EXERCISE DETAILS:
Up to and including the line that contains "set_option autoImplicit false", reproduce every line exactly, beginning with the first line below.

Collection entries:

import Summits.HubbardSuperconductivity.HubbardSuperconductivity.Theorems.AnisotropyChordTransferFibre3FinXDEvalW

/-!
# Route `AnisotropyChord` / H0 rotor rung: FIN per-`L` SIDE-CONDITION cell facts, `L = 20` (GM₃ cells 120–121)

Kernel facts `sdCellAnyZ 20 (49/50) 20 la lb (c, bn, aD) = true` (regime clause `mHole ≥ 0 ∧ facMI·η·(aD + b/(2+cos θ)) < c` on the cell, or vacuity), g5's `xbEval` objects, `decide +kernel`.
Prover seat `hubbard-h0-rotor-p3` g7; helper for piece A = stmt-HubbardSuperconductivity-23918 of rung 19089 (`--supports`, helper class).
WHAT THIS IS NOT: nothing here proves superconductivity in the Hubbard model (rotor TARGET as worded stays FALSE, g15 verdict); kernel facts /
assembly for ONE conditional reduction at one `L`.
-/

set_option linter.dupNamespace false
set_option autoImplicit false

namespace Summit.HubbardSuperconductivity.HubbardSuperconductivity.Theorems.AnisotropyChord.Transfer.Fibre3

namespace FinXD

/-- side-condition cell `[2602894059700668, 2667966411193185]` of `L = 20` (`cert`). [folklore] -/
theorem sd20_120 : sdCellAnyZ 20 (49/50 : ℚ) 20 2602894059700668 2667966411193185 ((11/20 : ℚ), (19 : ℕ), (2/25 : ℚ)) = true := by (rw [← sdCellAnyZW_eq]; decide +kernel)

/-- side-condition cell `[2667966411193185, 2734665571473015]` of `L = 20` (`cert`). [folklore] -/
theorem sd20_121 : sdCellAnyZ 20 (49/50 : ℚ) 20 2667966411193185 2734665571473015 ((11/20 : ℚ), (19 : ℕ), (2/25 : ℚ)) = true := by (rw [← sdCellAnyZW_eq]; decide +kernel)

end FinXD

end Summit.HubbardSuperconductivity.HubbardSuperconductivity.Theorems.AnisotropyChord.Transfer.Fibre3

ANSWER FOR THE TASK:
import Summits.HubbardSuperconductivity.HubbardSuperconductivity.Theorems.AnisotropyChordTransferFibre3FinXDEvalW

/-!
# Route `AnisotropyChord` / H0 rotor rung: FIN per-`L` SIDE-CONDITION cell facts, `L = 20` (GM₃ cells 120–121)

Kernel facts `sdCellAnyZ 20 (49/50) 20 la lb (c, bn, aD) = true` (regime clause `mHole ≥ 0 ∧ facMI·η·(aD + b/(2+cos θ)) < c` on the cell, or vacuity), g5's `xbEval` objects, `decide +kernel`.
Prover seat `hubbard-h0-rotor-p3` g7; helper for piece A = stmt-HubbardSuperconductivity-23918 of rung 19089 (`--supports`, helper class).
WHAT THIS IS NOT: nothing here proves superconductivity in the Hubbard model (rotor TARGET as worded stays FALSE, g15 verdict); kernel facts /
assembly for ONE conditional reduction at one `L`.
-/

set_option linter.dupNamespace false
set_option autoImplicit false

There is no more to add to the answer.